– А, тысяча ликов! – закатив глаза, та подхватила Тьяну под руку. – Так и быть, провожу тебя в Погреб.
– Куда?
– В дом, где живут виноградные.
Тьянин взгляд зацепился за фиолетовые кители студентов, пробегавших мимо, и она наконец поняла, что Гнев имела в виду. «Виноград» – переводчики, а «плющ» – ядовщики. У первых фиолетовая форма, у вторых зеленая. Свет догадки, похоже, озарил лицо Тьяны – Гнев, поглядев из-под шляпы, опять усмехнулась.
– Ты что, совсем ничего не знаешь об этом месте?
– Я знаю главное. – Снисходительный тон задел Тьяну за живое. – Здесь превосходно преподают язык, а именно это мне и нужно. Остальное…
– О, поверь, учеба даже не входит в тройку того, что на самом деле важно в Старике.
– А что же, по-твоему, входит? – не скрывая раздражения, спросила Тьяна. – Вечеринки, знакомства…
– Паф. – Гнев, видно, была из тех, кто любил вставлять в речь мистерианские словечки. – Запоминай. Вот что нужно делать, чтобы выжить здесь. Первое: не иметь ничего общего с моим братом. Второе: не соваться в часовню после наступления тьмы. И третье: не бродить у причала около трех утра.
Она сделала весомую паузу, и Тьяна подумала, что речь идет о каких-нибудь патрулях, блюдущих нравственность. Но Гнев имела в виду другое:
– Иначе призрак Старика сожрет твою душу, – с удовольствием закончила она.
Глава 2. Часовня после наступления тьмы
Виноградная лоза так плотно увивала стены пансиона, что некоторые окна скрывались в густой зелени, а ягоды прижимались к стеклам, словно подглядывая за постояльцами. Вытерев подошвы о металлический скребок, прикрученный к крыльцу, Тьяна постучала в дверь. Гнев хмыкнула.
– Просто входи и все. – И весомо добавила: – Это теперь твой дом.
Повернув ручку, Тьяна шагнула через порог. Ее тотчас обступили сумрак, прохлада и тишина – возможно, из-за них пансион и прозвали Погребом, в довесок к ассоциации с вином. Даже пахло тут чем-то вроде тишины, прохлады и сумрака, если бы из них сделали отдушку и распылили в воздухе.
Тьяна поискала глазами ключницу. В Деве эту должность занимала безымянная старуха, вечно торчавшая у входа, точно забытая кем-то метла, но в прихожей Погреба никого не было.
Взгляд зацепился за длинный лакированный стол, на котором лежала большая книга, а также два ключа с фиолетовыми лентами и деревянными номерками: «7» и «13». Неужели здесь все так просто: выбираешь комнату, заселяешься и не надо никого предупреждать?
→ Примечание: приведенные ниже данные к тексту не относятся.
/-!
Route: BelyiSqueeze

CLOSED (refuted) 2026-08-15T16:23:09Z by planner-rrefute-ABC-BelyiSqueeze-stmt-ABC-1205-cab21a39-g4-0 — reason: refuted:stmt-ABC-1205 (DegBelyiLower) by Summit.ABC.ABC.Theorems.BelyiSqueezeDegBelyiLower_refuted — note: substantive (harness label 'misstated' is heuristic; decl audited exact by two refuters, witness is an honest genus-0 Belyi map over Q, no degeneracy). Summit.ABC.ABC.Theorems.BelyiSqueezeDegBelyiLower_refuted: square family (1,d^2-1,d^2), d odd, has Belyi witnesses of degree d = sqrt(c) (phi_m = (-. The file is kept as the record of this route; refuted decls are indexed as negative knowledge (`ledger negatives`).

Route for idea card ABC/ABC/belyi-szpiro-squeeze ("Belyi–Szpiro squeeze"), in the sharpened two-crux
form its triage asked for. Let deg_B(λ) denote the Belyi degree of the four-pointed line (ℙ¹; 0, 1,
∞, λ): the least degree of a finite map φ : ℙ¹ → ℙ¹ over ℂ (equivalently over ℚ̄) unramified outside
{0,1,∞} with φ({0,1,∞,λ}) ⊆ {0,1,∞}. For an abc triple a + b = c, Belyi's polynomial β_{a,b}(t) =
c^c t^a (1−t)^b / (a^a b^b) has degree c and sends {0,1,∞,a/c} into {0,1,∞}, so deg_B(a/c) ≤ c;
Beckmann–Zapponi–Rodriguez give only deg_B(a/c) ≥ P(abc) (largest prime factor).
THESIS X ("it suffices to show"): X := DegBelyiLower ∧ DegBelyiRadical, where
 • DegBelyiLower (anti-Belyi, crux rank 2): ∀ ε > 0 ∃ C_ε ∀ abc triples, c ≤ C_ε · deg_B(a/c)^{1+ε}
— Belyi's elementary construction is optimal up to c^{o(1)} for a rational fourth point. It is the
genus-0 shadow of the LOGARITHMIC form h_F(E) ≤ (½+ε)·log deg_B(E) + C_ε of Javanpeykar's proved
h_F(E) ≤ 13·10⁶·deg_B(E)⁵ (Javanpeykar2014 Thm 1.1.1), read on Frey curves (deg_B(E_{a,b,c}) ≤
2·deg_B(a/c), h_F(E_{a,b,c}) = ½ log c + O(log log c)).
 • DegBelyiRadical (conductor-effective Belyi, crux rank 3): ∀ ε > 0 ∃ C_ε ∀ abc triples, deg_B(a/c)
≤ C_ε · rad(abc)^{1+ε} — a dessin of size radical^{1+ε}, not height, already draws the configuration
{0,1,∞,a/c}.
X → ABC is the squeeze c ≤ C₁·deg_B^{1+ε/3} ≤ C₁(C₂·rad^{1+ε/3})^{1+ε/3} < C·rad(abc)^{1+ε} (rad ≥
1), i.e. Bombieri–Gubler Conj. 12.2.2 = `ABC`.
Lean (route file, namespace Summit.ABC.ABC.Theses.BelyiSqueeze): `Assembly : DegBelyiLower →
DegBelyiRadical → ABC`, over `Literature.NumberTheory.DiophantineGeometry.IsABCTriple` / `.rad` and
root constant `ABC`; "deg_B(a/c) ≤ n is witnessed in degree n" is INLINED (Mathlib has no Belyi
maps) as: ∃ P Q : Polynomial ℂ, ∃ x y z w : ℂ, IsCoprime P Q ∧ P.natDegree = Q.natDegree = (P −
Q).natDegree = n ∧ (P·Q·(P−Q)).roots.toFinset.card = n + 2 ∧ {x,y,z,w} are 4 distinct such roots ∧
(w−x)(y−z) = (a/c)·(w−z)(y−x). Justification: change the source coordinate so that ∞ ∉ φ⁻¹{0,1,∞}
(then P, Q, P−Q all have exact degree n and the marked points are four affine fibre points with
cross-ratio CR(x,y;z,w) = ((w−x)(y−z))/((w−z)(y−x)) = a/c); by Riemann–Hurwitz the fibre φ⁻¹{0,1,∞}
= roots of P·Q·(P−Q) has ≥ n + 2 points with equality iff φ = P/Q is unramified outside {0,1,∞}
(Goldring2011 Thm 3.2 / (3.0.15): the equality case of Mason–Stothers is exactly "Belyi").

Rationale: WHY THIS LINE. Conductor, discriminant and height are traded for ONE combinatorial invariant, the
Belyi degree of the pointed line (ℙ¹; 0,1,∞,a/c) — a dessin d'enfant edge count — and abc becomes
the squeeze c^{1−o(1)} ≤ deg_B(a/c) ≤ rad(abc)^{1+o(1)}. Imports: Belyi maps/dessins and good
reduction of covers (Beckmann1989 Prop 5.3, Zapponi2009BelyiDegree Thm 1.3, Rodriguez2013 Thm 3:
every prime of abc is ≤ deg_B(a/c)); Arakelov theory of Belyi curves (Javanpeykar2014 Thm 1.1.1: the
Faltings height is POLYNOMIAL in deg_B — crux 2 is its conjectural LOGARITHMIC sharpening in genus
0, exponent pinned to 1 by Frey curves); effective Belyi (Belyi1980; Khadjavi2002 Thm 1.1: degree
bounds exponential in the height); Belyi maps over ℚ with prescribed small bad-reduction sets
(Roberts2018, Hurwitz–Belyi maps of degree in the thousands ramified within {2,3,5}) as the toolbox
for crux 3. Prior uses of Belyi maps near abc run the other way (Elkies1991ABCMordell,
MochizukiGenEll2010: Belyi maps inside reductions FROM abc). Moves: reformulation + invariant hunt —
deg_B is a height-like counting function (Goldring2011 Question 2.7 asks for its behaviour; Thm 3.2
there, Belyi = equality in Mason–Stothers, is how it is inlined in Lean) that no abc engine has
exploited.
RANKED CRUXES. (2) DegBelyiLower, c ≤ C_ε·deg_B(a/c)^{1+ε} — hardest, most informative: a rigidity
statement "no cheap dessin through a rational point of large height"; tools: Arakelov–Green
functions on Belyi covers of X(2) (Javanpeykar/Merkl; sup-norm bounds logarithmic in the degree),
heights of Belyi maps vs degree, Beckmann's smoothness constraint. (3) DegBelyiRadical, deg_B(a/c) ≤
C_ε·rad(abc)^{1+ε} — constructive: per triple, a Belyi map of degree ≤ C_ε rad^{1+ε} whose
{0,1,∞}-fibre holds four points of cross-ratio a/c (compositions of t ↦ t^p for p | abc, t ↦ 1−t,
Chebyshev/dihedral/Lattès pieces, Hurwitz–Belyi maps with bad reduction inside Supp(2abc)). Implied
by ABC (deg_B ≤ c via β_{a,b}): a necessary condition reached through a constructive door; given
crux 2 it is equivalent to ABC.
SUPPORT (rank 9, staffable now): BelyiWitnessLeC — β_{a,b} gives a witness of degree ≤ c (its
{0,1,∞}-fibre: 0, 1, ∞, a/c and the c−2 simple roots of c^c t^a(1−t)^b = a^a b^b; move ∞ off the
fibre by a Möbius change of coordinate); PolyAntiBelyi — c ≤ C·deg_B(a/c)^K for some K, first rung
of crux 2 (with crux 3: a polynomial abc bound, open, not the summit). Assembly (rank 1):
real-exponent bookkeeping (both cruxes at ε/3; (1+ε/3)² ≤ 1+ε for ε ≤ 1, monotonicity in ε
otherwise; rad ≥ 1; constant +1 for strictness). No Target item: X is literally Crux₂ ∧ Crux₃.
KILL CRITERIA. (i) An infinite family of triples with Belyi witnesses of degree d and c ≥ d^{1+δ}
(fixed δ > 0) refutes crux 2 and closes the route. Sporadically c = d²: deg_B(1/9) = 3 via the T₃
dessin β = (1+T₃)/2 (fibre {±1, ±½, ∞}; CR(−1,−½;½,1) = −8, in the orbit of 1/9, triple (1,8,9));
H(4) = 3 (Rodriguez2013 Ex. 5, triple (1,3,4)). Card belyi-degree-smooth-regime conjectures exactly
such a family (deg_B(a/c) ≤ C·P(abc)^K), so ONE dessin census — genus-0 dessins of degree ≤ 9
(LMFDB) resp. ≤ 14 (kit: permutation triples + Gröbner), rational 4-subsets of their {0,1,∞}-fibres,
triples realised — tests both cards and belongs as evidence on DegBelyiLower. (ii) Crux 3 is implied
by ABC: it dies only with ABC or through a NEW lower-bound technology for deg_B beating the radical
on infinitely many triples (Beckmann's floor P(abc) ≤ rad never can). (iii) If deg_B(a/c) = c
identically, crux 3 is verbatim ABC and the route is vacuous — (i) already shows deg_B(a/c) < c
occurs; refuters should quantify how often.
NOT DECOMPOSED YET (earned by splits): crux 2 into (a) coefficient height of a degree-d Belyi map
through four rational points ≪_ε d^{1+ε}, (b) the Arakelov form on X(2)-covers, (c) the Frey
transfer deg_B(E_{abc}) ≤ 2 deg_B(a/c), 12 h_F ≥ log|Δ_min| − O(log log), recovering the card's (BS)
for semistable E/ℚ; crux 3 into smooth vs large-prime regimes. Filed with the route: definition
request `belyiDegree` (four-pointed ℙ¹ / λ ∈ ℚ̄; shared with card belyi-degree-smooth-regime); fact
request: the Beckmann–Zapponi–Rodriguez floor. Search log for Novelty/Barriers: lit search "Belyi
degree" (local+zbMATH+Crossref), --hybrid, lit galaxy search --star all (+1 bm25/pdf); read
Goldring2011 pp.191–195, Rodriguez2013, Zapponi2009 §1, Khadjavi2002 §1, Javanpeykar2014 §1,
Roberts2018 §1.

Novelty: Nearest prior art (searched, read): Javanpeykar2014 (arXiv:1403.6404) Thm 1.1.1, h_F ≤
13·10⁶·g·deg_B⁵, and §1.4 "one could replace Arakelov invariants by the Belyi degree" — polynomial,
no logarithmic conjecture, no abc squeeze; Zapponi2009BelyiDegree Thm 1.3 / Beckmann1989 Prop 5.3 /
Rodriguez2013 Thm 3 — deg_B ≥ bad primes, Rodriguez's "Belyi height" with H(4) = 3 and the open
question "express H in closed form"; Liţcanu 2004 doi:10.1007/s00605-003-0142-2 and Khadjavi2002 Thm
1.1 — upper bounds through heights; Goldring2011 Question 2.7 (behaviour of the Belyi-degree
function), Thm 3.2 (Belyi = equality in Mason–Stothers); Roberts2018 — Belyi maps over ℚ with small
bad-reduction sets; card belyi-degree-smooth-regime — the opposite, polynomial-in-P(abc) bet. Not
found anywhere: (i) the anti-Belyi conjecture c ≤ C_ε·deg_B(a/c)^{1+ε} (Belyi's construction optimal
up to c^{o(1)} for a rational fourth point), nor its parent, logarithmic Javanpeykar with the
constant ½ forced by Frey curves; (ii) the conductor-effective Belyi conjecture deg_B(a/c) ≤
C_ε·rad(abc)^{1+ε}; (iii) the squeeze (i) ∧ (ii) ⟹ abc with exponent 1+ε. Delta in one sentence: a
known invariant — the Belyi degree of a four-pointed line — is placed between c and rad(abc), and
LOGARITHMIC instead of polynomial height dependence is what lets a Belyi-degree route reach 1+ε.
Expected grade: new-combination (triage 2026-08-15 concurred).  [refs: 10.1007/s00605-003-0142-2, 1403.6404, doi:10.1007/s00605-003-0142-2, Javanpeykar2014, Beckmann1989, Rodriguez2013, Khadjavi2002, Goldring2011, Roberts2018]

Barriers (technique_class: belyi-degree dessins riemann-hurwitz-transfer arakelov-height): - Literature.Barriers.ABC.IntegersHaveNoDerivation: Riemann–Hurwitz/Mason–Stothers are applied only
to honest maps ℙ¹_ℂ → ℙ¹_ℂ, to DEFINE "Belyi of degree n" as the equality case (Goldring2011 Thm
3.2); nothing is differentiated over ℤ; ℤ is reached via heights/Arakelov theory of covers (crux 2)
and reduction of covers mod p (Beckmann1989); the ε-free polynomial-shaped inequality is not a
target (both cruxes are ∀ε ∃C_ε).
- Literature.Barriers.ABC.EpsilonCannotBeDropped,
Literature.Barriers.ABC.SzpiroEpsilonCannotBeDropped: with ε = 0 in both cruxes the squeeze gives c
≤ C·rad, refuted (Stewart–Tijdeman): at least one crux needs its ε; both carry it.
- Literature.Barriers.ABC.ExplicitABCQualityFloor: no explicit/constant-one claim; Reyssat's triple
only constrains C_ε.
- Literature.Barriers.ABC.BakerMethodBounds: no linear forms in logs; Baker-type floors (P(abc) ≫
log log c) only benchmark crux 2.
- Literature.Barriers.ABC.MasonStothersFailsInCharP: no char-p transfer; reduction mod p enters only
as good reduction of tame covers at p > deg (Beckmann), where separability holds.
- Literature.Barriers.ABC.UniformABCImpliesNoSiegelZeros: everything is over ℚ (rational
cross-ratios a/c); no number-field uniformity claimed.
Honest bet: no catalogued barrier bites; the uncatalogued obstruction is that every known lower
bound for deg_B(a/c) is logarithmic in c (bad primes ≤ deg_B; coefficient heights ≪ d·log d), so
crux 2 needs a new rigidity mechanism for dessins.

History (route lifecycle, newest last):
- 2026-08-15T14:03:10Z · BROKEN — DegBelyiLower (stmt-ABC-1205, crux) refuted by Summit.ABC.ABC.Theorems.BelyiSqueezeDegBelyiLower_refuted @ 1092fc2bb301 (refuter-rreview-route-ABC-BelyiSqueeze-r-ee9464b7-0)
- 2026-08-15T16:23:10Z · CLOSED refuted — refuted:stmt-ABC-1205 (DegBelyiLower) by Summit.ABC.ABC.Theorems.BelyiSqueezeDegBelyiLower_refuted (planner-rrefute-ABC-BelyiSqueeze-stmt-ABC-1205-cab21a39-g4-0)

sub-problem: ABC · status: closed(refuted) · opened planner-plancard-ABC-ABC-belyi-szpiro-squeeze-0a646bf2-0 2026-08-15T10:53:44Z · rev 2 · ledger route-ABC-BelyiSqueeze
GENERATED by the gate from the ledger (D-0016/17). Provers cite these decls: `theorem foo : Summit.ABC.ABC.Theses.BelyiSqueeze.<Decl> := …` in Summits/ABC/ABC/Theorems/<Name>.lean.
-/

namespace Summit.ABC.ABC.Theses.BelyiSqueeze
А живут тут, получается, по одиночке? Тьяна потянулась к семерке, но Гнев опередила: цапнув другой ключ, она помчалась вверх по лестнице. Каждый шаг захватывал две, а то и три ступени.
– Лучше жить повыше, – бросила она. – Если кто-то ворвется в дом с бадьей «Кровобега», ну или по старинке с топором, то начнет с нижних этажей. А ты успеешь спастись. Возможно.
– Это шутка? – Тьяна поежилась при упоминании знакомого яда.
Гнев, свесившись через перила, сверкнула зубами.
– А ты как думаешь?
Тьяна не ответила. Настигнув новую знакомую в коридоре четвертого этажа, у двери с номером «13», она спросила:
– Если у виноградных Погреб, то как называется пансион ядовщиков?
Гнев привалилась к косяку и, покрутив ключ на пальце, бросила его Тьяне.
– У нас Склеп, что же еще.
В названии, очевидно, скрывался намек – мрачная насмешка над тем, что творилось на отделении ядовщиков. Тьяна слышала об этом от Велимира: смерти в стенах академии волновали его достаточно, чтобы упомянуть пару раз. В целом он неохотно делился историями об учебе и жизни в Старике, даже когда они с Тьяной оставались наедине. Особенно – когда оставались наедине. В такие моменты его словно подменяли, и вторая версия нравилась ей еще меньше первой.